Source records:
== Segment start ==
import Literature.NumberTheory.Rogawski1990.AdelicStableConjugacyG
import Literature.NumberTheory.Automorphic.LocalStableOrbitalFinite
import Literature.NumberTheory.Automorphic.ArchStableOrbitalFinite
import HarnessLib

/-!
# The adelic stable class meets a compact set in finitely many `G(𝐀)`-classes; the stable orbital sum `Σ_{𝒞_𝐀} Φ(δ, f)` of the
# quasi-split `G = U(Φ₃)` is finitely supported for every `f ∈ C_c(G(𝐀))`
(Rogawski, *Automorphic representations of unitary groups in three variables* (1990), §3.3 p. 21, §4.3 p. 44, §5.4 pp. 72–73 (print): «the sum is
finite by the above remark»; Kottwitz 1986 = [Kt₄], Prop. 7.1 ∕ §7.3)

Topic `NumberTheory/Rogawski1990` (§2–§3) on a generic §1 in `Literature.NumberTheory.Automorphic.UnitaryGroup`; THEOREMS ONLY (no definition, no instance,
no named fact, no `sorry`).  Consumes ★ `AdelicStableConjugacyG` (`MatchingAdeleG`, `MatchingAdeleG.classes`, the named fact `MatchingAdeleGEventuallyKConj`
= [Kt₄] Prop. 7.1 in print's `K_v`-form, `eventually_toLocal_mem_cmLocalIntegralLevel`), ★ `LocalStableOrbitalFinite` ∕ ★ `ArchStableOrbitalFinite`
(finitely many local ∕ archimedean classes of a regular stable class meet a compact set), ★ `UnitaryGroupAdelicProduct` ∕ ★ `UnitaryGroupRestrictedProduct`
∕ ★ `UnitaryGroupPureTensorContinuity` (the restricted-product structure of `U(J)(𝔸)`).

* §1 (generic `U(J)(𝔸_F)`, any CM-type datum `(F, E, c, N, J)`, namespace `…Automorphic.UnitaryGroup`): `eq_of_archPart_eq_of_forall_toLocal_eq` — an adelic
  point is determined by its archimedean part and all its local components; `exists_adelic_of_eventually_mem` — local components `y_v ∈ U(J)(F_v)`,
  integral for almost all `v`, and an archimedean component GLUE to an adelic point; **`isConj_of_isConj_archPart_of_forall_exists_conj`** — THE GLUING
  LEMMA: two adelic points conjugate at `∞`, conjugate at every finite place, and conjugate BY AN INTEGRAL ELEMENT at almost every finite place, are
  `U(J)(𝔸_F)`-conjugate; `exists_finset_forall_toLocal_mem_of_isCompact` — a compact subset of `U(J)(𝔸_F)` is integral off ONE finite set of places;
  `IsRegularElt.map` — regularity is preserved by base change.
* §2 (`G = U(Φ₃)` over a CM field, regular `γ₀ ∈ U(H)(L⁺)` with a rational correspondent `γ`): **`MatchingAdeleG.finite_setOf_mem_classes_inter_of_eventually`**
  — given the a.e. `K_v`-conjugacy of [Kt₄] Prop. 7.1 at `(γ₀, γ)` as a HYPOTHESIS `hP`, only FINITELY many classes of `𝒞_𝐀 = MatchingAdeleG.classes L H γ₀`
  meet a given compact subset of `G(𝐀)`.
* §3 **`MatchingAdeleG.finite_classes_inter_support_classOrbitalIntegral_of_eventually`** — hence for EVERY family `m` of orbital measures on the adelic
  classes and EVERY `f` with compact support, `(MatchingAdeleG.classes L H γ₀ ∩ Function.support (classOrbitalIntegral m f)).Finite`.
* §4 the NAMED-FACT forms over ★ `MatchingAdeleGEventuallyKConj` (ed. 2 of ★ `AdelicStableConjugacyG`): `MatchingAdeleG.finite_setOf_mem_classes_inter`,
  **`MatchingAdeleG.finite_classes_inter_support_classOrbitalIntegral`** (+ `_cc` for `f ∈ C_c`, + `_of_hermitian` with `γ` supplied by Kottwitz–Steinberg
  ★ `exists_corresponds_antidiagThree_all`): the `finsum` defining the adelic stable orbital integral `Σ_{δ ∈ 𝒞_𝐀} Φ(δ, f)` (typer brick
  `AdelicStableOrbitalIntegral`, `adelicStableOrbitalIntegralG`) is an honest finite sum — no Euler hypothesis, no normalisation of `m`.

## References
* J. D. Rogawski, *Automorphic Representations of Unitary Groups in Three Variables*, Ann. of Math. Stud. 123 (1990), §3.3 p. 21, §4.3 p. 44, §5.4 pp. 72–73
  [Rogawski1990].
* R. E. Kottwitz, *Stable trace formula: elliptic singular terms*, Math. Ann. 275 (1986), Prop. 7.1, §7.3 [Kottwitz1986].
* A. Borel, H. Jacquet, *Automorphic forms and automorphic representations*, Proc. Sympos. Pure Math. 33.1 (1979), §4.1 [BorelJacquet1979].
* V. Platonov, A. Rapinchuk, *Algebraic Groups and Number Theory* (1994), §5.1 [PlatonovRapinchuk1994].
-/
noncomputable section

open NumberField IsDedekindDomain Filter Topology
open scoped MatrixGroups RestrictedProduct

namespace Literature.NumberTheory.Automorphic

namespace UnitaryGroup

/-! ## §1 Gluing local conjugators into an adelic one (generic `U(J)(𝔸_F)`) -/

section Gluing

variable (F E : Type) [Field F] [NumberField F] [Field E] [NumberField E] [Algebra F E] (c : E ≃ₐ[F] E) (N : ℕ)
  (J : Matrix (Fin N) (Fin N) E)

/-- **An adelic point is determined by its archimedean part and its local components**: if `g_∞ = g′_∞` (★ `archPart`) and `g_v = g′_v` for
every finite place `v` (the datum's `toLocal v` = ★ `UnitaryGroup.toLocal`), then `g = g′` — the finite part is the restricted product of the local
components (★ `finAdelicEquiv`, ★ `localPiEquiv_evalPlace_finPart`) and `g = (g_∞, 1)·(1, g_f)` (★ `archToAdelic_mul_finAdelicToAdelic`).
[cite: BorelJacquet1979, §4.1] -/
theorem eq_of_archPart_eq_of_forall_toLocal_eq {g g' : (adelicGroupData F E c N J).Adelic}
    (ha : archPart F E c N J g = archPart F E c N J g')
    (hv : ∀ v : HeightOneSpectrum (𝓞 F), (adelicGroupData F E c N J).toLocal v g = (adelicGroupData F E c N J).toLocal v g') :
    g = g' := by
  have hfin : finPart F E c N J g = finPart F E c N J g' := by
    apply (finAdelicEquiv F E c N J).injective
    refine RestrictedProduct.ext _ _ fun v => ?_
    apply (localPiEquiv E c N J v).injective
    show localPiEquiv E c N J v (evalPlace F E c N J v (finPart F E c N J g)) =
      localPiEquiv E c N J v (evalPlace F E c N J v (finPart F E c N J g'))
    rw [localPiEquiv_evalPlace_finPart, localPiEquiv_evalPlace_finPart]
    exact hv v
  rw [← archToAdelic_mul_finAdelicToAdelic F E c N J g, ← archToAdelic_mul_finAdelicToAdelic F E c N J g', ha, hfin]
== Segment end ==
▶ _WHAT TO DO_:
Look through the entries above and list every line containing "NumberTheory".

▶ _EXERCISE RESPONSE_:
import Literature.NumberTheory.Rogawski1990.AdelicStableConjugacyG
import Literature.NumberTheory.Automorphic.LocalStableOrbitalFinite
import Literature.NumberTheory.Automorphic.ArchStableOrbitalFinite
Topic `NumberTheory/Rogawski1990` (§2–§3) on a generic §1 in `Literature.NumberTheory.Automorphic.UnitaryGroup`; THEOREMS ONLY (no definition, no instance,
namespace Literature.NumberTheory.Automorphic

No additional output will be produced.